--- STUDY MATERIAL Enclosed Below ---
import Mathlib
import HarnessLib
import Summits.QuantumFields.YangMills.Theorems.PencilRigidityCurvatureKernelBoundFiniteCouplingStrongSubexp
import Summits.QuantumFields.YangMills.Theorems.PencilRigidityCurvatureKernelBoundStrongCouplingClusteringDiscExplicit
import Summits.QuantumFields.YangMills.Theorems.PencilRigidityCurvatureKernelBoundStrongCouplingTruncatedVanishingAt
import Summits.QuantumFields.YangMills.Theorems.PencilRigidityCurvatureKernelBoundTemperedSubsequence
import Summits.QuantumFields.YangMills.Theorems.PencilRigidityCurvatureKernelBoundTruncatedAxialPropagation

/-!
# `CurvatureKernelBound` — child 2a `FiniteCouplingStrongTempered`: the strong-coupling disc with TEMPERED renormalisation
# (stub for stmt-QuantumFields-11687, line `coupling-trichotomy`, skeleton v7, lead c9)

Crux `stmt-QuantumFields-11687` (`PencilRigidity.CurvatureKernelBound`). Child 2 (`β_k → b ∈ ℝ`) of the strategist's
split is rebuilt in skeleton v7 from three stubs; this file PROVES the first, `Stub.FiniteCouplingStrongTempered`: every
`W₁`-datum `(r, sch, S₁)` whose couplings converge INTO the strong-coupling disc (`β_k → b`, `|b| < betaOne 4 r.ρ / 2`, the
radius of the tree's replica expansion) and whose plaquette renormalisation is TEMPERED — `∃ δ₀, ∃ᶠ k, c_k² e^{−δ₀/a_k} ≤ 1`,
i.e. `liminf a_k log c_k² < ∞`; every sub-exponential and every polynomial `c_k` (lead c8's `FiniteCouplingStrongSubexp`,
p138516, is the special case `δ₀` arbitrary) — satisfies the conclusion of the crux, UNCONDITIONALLY.

Proof. (1) `TemperedSubsequence` (p140256) + `exists_subseqScheme_full`: pass to a subsequence scheme `sch'` along which
`c² e^{−δ/a} → 0` for every `δ > δ₀`; `W₁` survives (the lattice `n`-point functions re-index definitionally, the gap clause
is eventual). (2) `StrongCouplingClusteringDiscExplicit` (p140230) gives one mass `m` and one constant for the curvature on the
closed disc `|β| ≤ β' := (|b| + betaOne/2)/2`, and `StrongCouplingTruncatedVanishingAt` (p140236) kills the truncated smeared
lattice two-point function in the limit on the axial balls `B̄(∓s e₀, ρ)`, `ρ ≤ s/2`, for every separation with `m s > δ₀`;
the lattice tie of `W₁` at `n = 2, 1` turns this into `S₁ 2 (f₀ ⊗ f₁) = S₁ 1 f₀ · S₁ 1 f₁` for FAR pairs (`s > δ₀/m`).
(3) `TruncatedAxialPropagation` (p140391): reflection positivity + translation invariance + `𝔖₀ = 1` of the LIMIT propagate the
factorisation to ALL `s > 0` (`⟪χ, e^{−t₀H}χ⟫ = 0 ⇒ e^{−tH}χ = 0 ∀ t > 0`). (4) Hence the two-point local decay with
`η = 10`, `A = ‖κ‖²` (`S₁ 1 = κ∫`), `B = 0`, and `KernelConclusionOfWitnessLocalDecay` (p131920) yields the real kernel
continuous off `0` with `|K x| ≤ C (1 + ‖x‖^(η−10))` representing `S₁ 2` on `⁰𝒮`. What stays OPEN inside child 2 after this
file: the disc with HYPER-exponential `c_k` (`a_k log c_k² → +∞`; needs a lower bound on the plaquette–plaquette covariance)
and the intermediate couplings `betaOne/2 ≤ |b|` — skeleton stubs `FiniteCouplingStrongHyper`, `FiniteCouplingIntermediate`.
[OsterwalderSeiler1978 Thm. 3.5; OsterwalderSchrader1973 §4.1; folklore]
-/

noncomputable section

open scoped BigOperators Topology SchwartzMap
open MeasureTheory Filter Set Metric
open Literature.MathematicalPhysics.QuantumLattice Literature.MathematicalPhysics.AQFT
  Literature.MathematicalPhysics.QuantumFieldTheory

namespace Summit.QuantumFields.YangMills.Theorems.CurvatureKernel

/-- **Sub-schemes with all data exposed**: along a strictly increasing `φ` there is a scheme whose lattice `n`-point
functions of the curvature are the re-indexed ones (definitionally), whose couplings, spacings and renormalisations are the
re-indexed ones, and which keeps every uniform lattice mass gap (cf. `exists_subseqScheme`). [folklore] -/
theorem exists_subseqScheme_full {G : Type} [Group G] [TopologicalSpace G] [IsTopologicalGroup G]
    [CompactSpace G] [MeasurableSpace G] [BorelSpace G] (r : LatticeRep G)
    (sch : SpeciesScheme (YMSpecies G)) (φ : ℕ → ℕ) (hφ : StrictMono φ) :
    ∃ sch' : SpeciesScheme (YMSpecies G),
      (∀ (k n : ℕ) (f : Fin n → 𝓢(EuclideanSpace ℝ (Fin 4), ℝ)),
          latticeSchwinger r.ρ sch' (fun s => s.F) k n (fun _ => r.curvature) f =
            latticeSchwinger r.ρ sch (fun s => s.F) (φ k) n (fun _ => r.curvature) f) ∧
        (sch'.β = fun k => sch.β (φ k)) ∧ (sch'.a = fun k => sch.a (φ k)) ∧
        (sch'.c = fun s k => sch.c s (φ k)) ∧
        ∀ Δ : ℝ, HasLatticeMassGap r sch Δ → HasLatticeMassGap r sch' Δ := by
  refine ⟨{ a := fun k => sch.a (φ k)
            a_pos := fun k => sch.a_pos (φ k)
            tendsto_a := sch.tendsto_a.comp hφ.tendsto_atTop
            β := fun k => sch.β (φ k)
            L := fun k => sch.L (φ k)
            tendsto_L := sch.tendsto_L.comp hφ.tendsto_atTop
            c := fun s k => sch.c s (φ k)
            m := fun s k => sch.m s (φ k) }, fun _ _ _ => rfl, rfl, rfl, rfl, ?_⟩
  intro Δ h A B
  obtain ⟨C, hC⟩ := h A B
  exact ⟨C, hφ.tendsto_atTop.eventually hC⟩

/-- A Schwartz function is bounded. [folklore] -/
theorem exists_abs_le_schwartz (f : 𝓢(EuclideanSpace ℝ (Fin 4), ℝ)) : ∃ M : ℝ, ∀ x, |f x| ≤ M := by
  obtain ⟨C, _, hC⟩ := f.decay 0 0
  refine ⟨C, fun x => ?_⟩
  have h := hC x
  rw [pow_zero, one_mul, norm_iteratedFDeriv_zero, Real.norm_eq_abs] at h
  exact h

open SemiDegenerate BoundedRenormalisation in
/-- **Stub `FiniteCouplingStrongTempered`** (child 2a of skeleton v7, registered signature verbatim): on the strong-coupling
disc `|b| < betaOne 4 r.ρ / 2`, every `W₁`-datum with TEMPERED plaquette renormalisation satisfies the conclusion of the crux.
See the module docstring for the four steps (tempered subsequence; uniform clustering + per-separation truncated vanishing on
far axial pairs; reflection-positivity propagation to all separations; local decay with `η = 10`, `B = 0` and the kernel
conclusion). [folklore] -/
theorem FiniteCouplingStrongTempered : open Literature.MathematicalPhysics.QuantumLattice Literature.MathematicalPhysics.AQFT Literature.MathematicalPhysics.QuantumFieldTheory in ∀ (G : Type) [Group G] [TopologicalSpace G] [IsTopologicalGroup G] [CompactSpace G] [MeasurableSpace G] [BorelSpace G], IsCompactSimpleLieGroup G → ∀ (r : LatticeRep G) (sch : SpeciesScheme (YMSpecies G)) (S₁ : SchwingerFamily (EuclideanSpace ℝ (Fin 4))), ((∀ (n : ℕ), n ≠ 0 → ∀ (f : Fin n → SchwartzMap ((EuclideanSpace ℝ (Fin 4))) ℝ) (F : SchwartzMap (Fin n → (EuclideanSpace ℝ (Fin 4))) ℂ), IsTensorOf F (fun i => ofRealTest (f i)) → IsOffDiagonal F → Filter.Tendsto (fun k : ℕ => ((latticeSchwinger r.ρ sch (fun s => s.F) k n (fun _ => r.curvature) f : ℝ) : ℂ)) Filter.atTop (nhds (S₁ n F))) ∧ (S₁.toLabelled.IsNormalized ∧ S₁.toLabelled.IsHermitian ∧ S₁.toLabelled.HasLinearGrowth ∧ S₁.toLabelled.IsReflectionPositive ∧ S₁.toLabelled.IsSymmetric ∧ S₁.toLabelled.HasClusterProperty) ∧ (∀ (n : ℕ) (a : (EuclideanSpace ℝ (Fin 4))) (F : SchwartzMap (Fin n → (EuclideanSpace ℝ (Fin 4))) ℂ), IsOffDiagonal F → S₁ n (translateMulti a F) = S₁ n F) ∧ (∀ (R : (EuclideanSpace ℝ (Fin 4)) ≃ₗᵢ[ℝ] (EuclideanSpace ℝ (Fin 4))), LinearMap.det (R.toLinearEquiv : (EuclideanSpace ℝ (Fin 4)) →ₗ[ℝ] (EuclideanSpace ℝ (Fin 4))) = 1 → (∀ i : Fin 4, ∃ j : Fin 4, R (EuclideanSpace.single i 1) = EuclideanSpace.single j 1 ∨ R (EuclideanSpace.single i 1) = -EuclideanSpace.single j 1) → ∀ (n : ℕ) (F : SchwartzMap (Fin n → (EuclideanSpace ℝ (Fin 4))) ℂ), IsOffDiagonal F → S₁ n (linActMulti R F) = S₁ n F) ∧ (∃ Δ : ℝ, 0 < Δ ∧ S₁.toLabelled.HasMassGap Δ ∧ HasLatticeMassGap r sch Δ)) → (∃ b : ℝ, Filter.Tendsto sch.β Filter.atTop (nhds b) ∧ |b| < betaOne 4 r.ρ / 2) → (∃ δ₀ : ℝ, ∃ᶠ k in Filter.atTop, sch.c r.curvature k ^ 2 * Real.exp (-(δ₀ / sch.a k)) ≤ 1) → ∃ (K : (EuclideanSpace ℝ (Fin 4)) → ℝ) (C η : ℝ), 0 < η ∧ ContinuousOn K {x : (EuclideanSpace ℝ (Fin 4)) | x ≠ 0} ∧ (∀ x : (EuclideanSpace ℝ (Fin 4)), x ≠ 0 → |K x| ≤ C * (1 + ‖x‖ ^ (η - 10))) ∧ ∀ F : SchwartzMap (Fin 2 → (EuclideanSpace ℝ (Fin 4))) ℂ, IsOffDiagonal F → MeasureTheory.Integrable (fun x : Fin 2 → (EuclideanSpace ℝ (Fin 4)) => (K (x 0 - x 1) : ℂ) * F x) ∧ S₁ 2 F = ∫ x : Fin 2 → (EuclideanSpace ℝ (Fin 4)), (K (x 0 - x 1) : ℂ) * F x := by
  intro G _ _ _ _ _ _ hG r sch S₁ hW₁ hb hc
  obtain ⟨b, hb, hbβ⟩ := hb
  obtain ⟨δ₀, hδ₀⟩ := hc
  haveI : T2Space G := (r.continuous.isClosedEmbedding r.injective).isEmbedding.t2Space
  haveI : SecondCountableTopology G :=
    (r.continuous.isClosedEmbedding r.injective).isEmbedding.secondCountableTopology
  -- (1) a tempered subsequence scheme
  obtain ⟨φ, hφ, hcφ⟩ := TemperedSubsequence sch.a (sch.c r.curvature) sch.a_pos sch.tendsto_a δ₀ hδ₀
  obtain ⟨sch', hls, hβ', ha', hc', hgap'⟩ := exists_subseqScheme_full r sch φ hφ
  obtain ⟨hconv, hpkg, htr, hhyp, Δ, hΔ, hgap, hlat⟩ := id hW₁
  have hconv' : ∀ (n : ℕ), n ≠ 0 → ∀ (f : Fin n → 𝓢(EuclideanSpace ℝ (Fin 4), ℝ))
      (F : 𝓢((Fin n → EuclideanSpace ℝ (Fin 4)), ℂ)), IsTensorOf F (fun i => ofRealTest (f i)) → IsOffDiagonal F →
      Tendsto (fun k : ℕ => ((latticeSchwinger r.ρ sch' (fun s => s.F) k n (fun _ => r.curvature) f : ℝ) : ℂ))
        atTop (𝓝 (S₁ n F)) := by
    intro n hn f F hF hoff
    refine ((hconv n hn f F hF hoff).comp hφ.tendsto_atTop).congr (fun k => ?_)
    simp only [Function.comp_apply, hls]
  -- (2) the closed disc `|β| ≤ β'`, `|b| < β' < betaOne/2`, eventually containing the couplings of `sch'`
  set β₀ : ℝ := betaOne 4 r.ρ / 2 with hβ₀def
  set β' : ℝ := (|b| + β₀) / 2 with hβ'def
  have hb0 : 0 ≤ |b| := abs_nonneg b
  have hβ'0 : 0 < β' := by rw [hβ'def]; linarith
  have hβ'1 : β' < betaOne 4 r.ρ / 2 := by rw [hβ'def]; linarith
  have hbβ' : |b| < β' := by rw [hβ'def]; linarith
  obtain ⟨m, hm, hAm⟩ := StrongCouplingClusteringDiscExplicit 4 r.N G r.ρ (by norm_num) r.continuous β' hβ'0 hβ'1
  obtain ⟨C, hC⟩ := hAm r.curvature.F r.curvature.F ⟨_, r.curvature.isCylinder⟩ ⟨_, r.curvature.isCylinder⟩
    r.curvature.measurable r.curvature.measurable r.curvature.bounded r.curvature.bounded
  have hev : ∀ᶠ k in atTop, |sch'.β k| ≤ β' := by
    have h1 : Tendsto sch'.β atTop (𝓝 b) := by rw [hβ']; exact hb.comp hφ.tendsto_atTop
    exact ((continuous_abs.tendsto b).comp h1).eventually (Iic_mem_nhds hbβ')
  -- the far factorisation: `S₁ 2 (f 0 ⊗ f 1) = S₁ 1 (f 0) · S₁ 1 (f 1)` on axial balls with separation `s > δ₀ / m`
  have hfar : ∀ (s ρ : ℝ), δ₀ / m < s → 0 < ρ → ρ ≤ s / 2 →
      ∀ (f : Fin 2 → 𝓢(EuclideanSpace ℝ (Fin 4), ℝ)) (F : 𝓢((Fin 2 → EuclideanSpace ℝ (Fin 4)), ℂ))
        (F₀ F₁ : 𝓢((Fin 1 → EuclideanSpace ℝ (Fin 4)), ℂ)), IsTensorOf F (fun i => ofRealTest (f i)) →
        IsTensorOf F₀ (fun _ => ofRealTest (f 0)) → IsTensorOf F₁ (fun _ => ofRealTest (f 1)) →
        tsupport ((f 0 : 𝓢(EuclideanSpace ℝ (Fin 4), ℝ)) : EuclideanSpace ℝ (Fin 4) → ℝ) ⊆
          closedBall (EuclideanSpace.single (0 : Fin 4) (-s)) ρ →
        tsupport ((f 1 : 𝓢(EuclideanSpace ℝ (Fin 4), ℝ)) : EuclideanSpace ℝ (Fin 4) → ℝ) ⊆
          closedBall (EuclideanSpace.single (0 : Fin 4) s) ρ →
        S₁ 2 F = S₁ 1 F₀ * S₁ 1 F₁ := by
    intro s ρ hs hρ hρs f F F₀ F₁ hF hF₀ hF₁ h0 h1
    have hs0 : 0 < s := by linarith
    have hms : δ₀ < m * s := by rwa [div_lt_iff₀' hm] at hs
    -- the one rate needed at this separation
    have hrate : Tendsto (fun k : ℕ => sch'.c r.curvature k ^ 2 * Real.exp (-(m * s / sch'.a k))) atTop (𝓝 0) := by
      have h := hcφ (m * s) hms
      rw [hc', ha']
      exact h
    obtain ⟨M₀, hM₀⟩ := exists_abs_le_schwartz (f 0)
    obtain ⟨M₁, hM₁⟩ := exists_abs_le_schwartz (f 1)
    have ht := StrongCouplingTruncatedVanishingAt G r sch' β' m C hm hC hev s ρ hs0 hρ hρs hrate f M₀ M₁ h0 h1 hM₀ hM₁
    have hFoff : IsOffDiagonal F :=
      isOffDiagonal_of_isTensorOf_of_disjoint hF ((disjoint_closedBall_single hs0 hρs).mono h0 h1)
    have hu := hconv' 2 two_ne_zero f F hF hFoff
    have hv := hconv' 1 one_ne_zero (fun _ => f 0) F₀ hF₀ (HypercubicLimit.Negative.isOffDiagonal_fin_one F₀)
    have hw := hconv' 1 one_ne_zero (fun _ => f 1) F₁ hF₁ (HypercubicLimit.Negative.isOffDiagonal_fin_one F₁)
    have ht' : Tendsto (fun k : ℕ =>
        ((latticeSchwinger r.ρ sch' (fun s => s.F) k 2 (fun _ => r.curvature) f : ℝ) : ℂ) -
          ((latticeSchwinger r.ρ sch' (fun s => s.F) k 1 (fun _ => r.curvature) (fun _ => f 0) : ℝ) : ℂ) *
            ((latticeSchwinger r.ρ sch' (fun s => s.F) k 1 (fun _ => r.curvature) (fun _ => f 1) : ℝ) : ℂ))
        atTop (𝓝 0) := by
      have h := (Complex.continuous_ofReal.tendsto 0).comp ht
      rw [Complex.ofReal_zero] at h
      refine h.congr fun k => ?_
      simp only [Function.comp_apply, Complex.ofReal_sub, Complex.ofReal_mul]
    have hZ : S₁ 2 F - S₁ 1 F₀ * S₁ 1 F₁ = 0 := tendsto_nhds_unique (hu.sub (hv.mul hw)) ht'
    exact sub_eq_zero.1 hZ
  -- (3) reflection positivity propagates the factorisation to all separations
  obtain ⟨hnorm, -, -, hrp, -, -⟩ := hpkg
  have hall := TruncatedAxialPropagation S₁ hrp htr hnorm (δ₀ / m) hfar
  -- (4) two-point LOCAL DECAY with `η = 10`, `A = ‖κ‖²`, `B = 0`, and the kernel conclusion
  obtain ⟨κ, hκ⟩ := exists_degreeOne_eq_const_mul_realIntegral S₁ htr
  refine KernelConclusionOfWitnessLocalDecay G hG r sch S₁ hW₁ ⟨‖κ‖ ^ 2, 10, 1, by norm_num, one_pos, ?_⟩
  intro s hs _
  refine ⟨s / 2, ‖κ‖ ^ 2, 0, half_pos hs, sq_nonneg _, le_rfl, ?_, ?_⟩
  · rw [sub_self, Real.rpow_zero, mul_one, add_zero]
  · intro ρ hρ hρs f F M₀ M₁ hF h0 h1 _ _
    obtain ⟨F₀, hF₀⟩ := exists_isTensorOf (n := 1) (fun _ : Fin 1 => ofRealTest (f 0))
    obtain ⟨F₁, hF₁⟩ := exists_isTensorOf (n := 1) (fun _ : Fin 1 => ofRealTest (f 1))
    have hZ := hall s ρ hs hρ hρs f F F₀ F₁ hF hF₀ hF₁ h0 h1
    rw [hZ, hκ (f 0) F₀ hF₀, hκ (f 1) F₁ hF₁]
    calc ‖κ * ((∫ x : EuclideanSpace ℝ (Fin 4), f 0 x : ℝ) : ℂ) *
          (κ * ((∫ x : EuclideanSpace ℝ (Fin 4), f 1 x : ℝ) : ℂ))‖
        ≤ ‖κ‖ ^ 2 * (∫ x : EuclideanSpace ℝ (Fin 4), |f 0 x|) * (∫ x : EuclideanSpace ℝ (Fin 4), |f 1 x|) :=
          norm_disconnected_le κ f
      _ = ‖κ‖ ^ 2 * (∫ x : EuclideanSpace ℝ (Fin 4), |f 0 x|) * (∫ x : EuclideanSpace ℝ (Fin 4), |f 1 x|) +
          0 * ρ ^ 8 * M₀ * M₁ := by ring

end Summit.QuantumFields.YangMills.Theorems.CurvatureKernel

end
--- End of Enclosed STUDY MATERIAL ---
◆ **TASK DESCRIPTION**
Once you find the line with "atTop (𝓝 (S₁ n F)) := by" above, print it and every line after it up to and including the line with "exact ((continuous_abs.tendsto b).comp", exactly as written and nothing else.

◆ **EXERCISE SOLUTION**
        atTop (𝓝 (S₁ n F)) := by
    intro n hn f F hF hoff
    refine ((hconv n hn f F hF hoff).comp hφ.tendsto_atTop).congr (fun k => ?_)
    simp only [Function.comp_apply, hls]
  -- (2) the closed disc `|β| ≤ β'`, `|b| < β' < betaOne/2`, eventually containing the couplings of `sch'`
  set β₀ : ℝ := betaOne 4 r.ρ / 2 with hβ₀def
  set β' : ℝ := (|b| + β₀) / 2 with hβ'def
  have hb0 : 0 ≤ |b| := abs_nonneg b
  have hβ'0 : 0 < β' := by rw [hβ'def]; linarith
  have hβ'1 : β' < betaOne 4 r.ρ / 2 := by rw [hβ'def]; linarith
  have hbβ' : |b| < β' := by rw [hβ'def]; linarith
  obtain ⟨m, hm, hAm⟩ := StrongCouplingClusteringDiscExplicit 4 r.N G r.ρ (by norm_num) r.continuous β' hβ'0 hβ'1
  obtain ⟨C, hC⟩ := hAm r.curvature.F r.curvature.F ⟨_, r.curvature.isCylinder⟩ ⟨_, r.curvature.isCylinder⟩
    r.curvature.measurable r.curvature.measurable r.curvature.bounded r.curvature.bounded
  have hev : ∀ᶠ k in atTop, |sch'.β k| ≤ β' := by
    have h1 : Tendsto sch'.β atTop (𝓝 b) := by rw [hβ']; exact hb.comp hφ.tendsto_atTop
    exact ((continuous_abs.tendsto b).comp h1).eventually (Iic_mem_nhds hbβ')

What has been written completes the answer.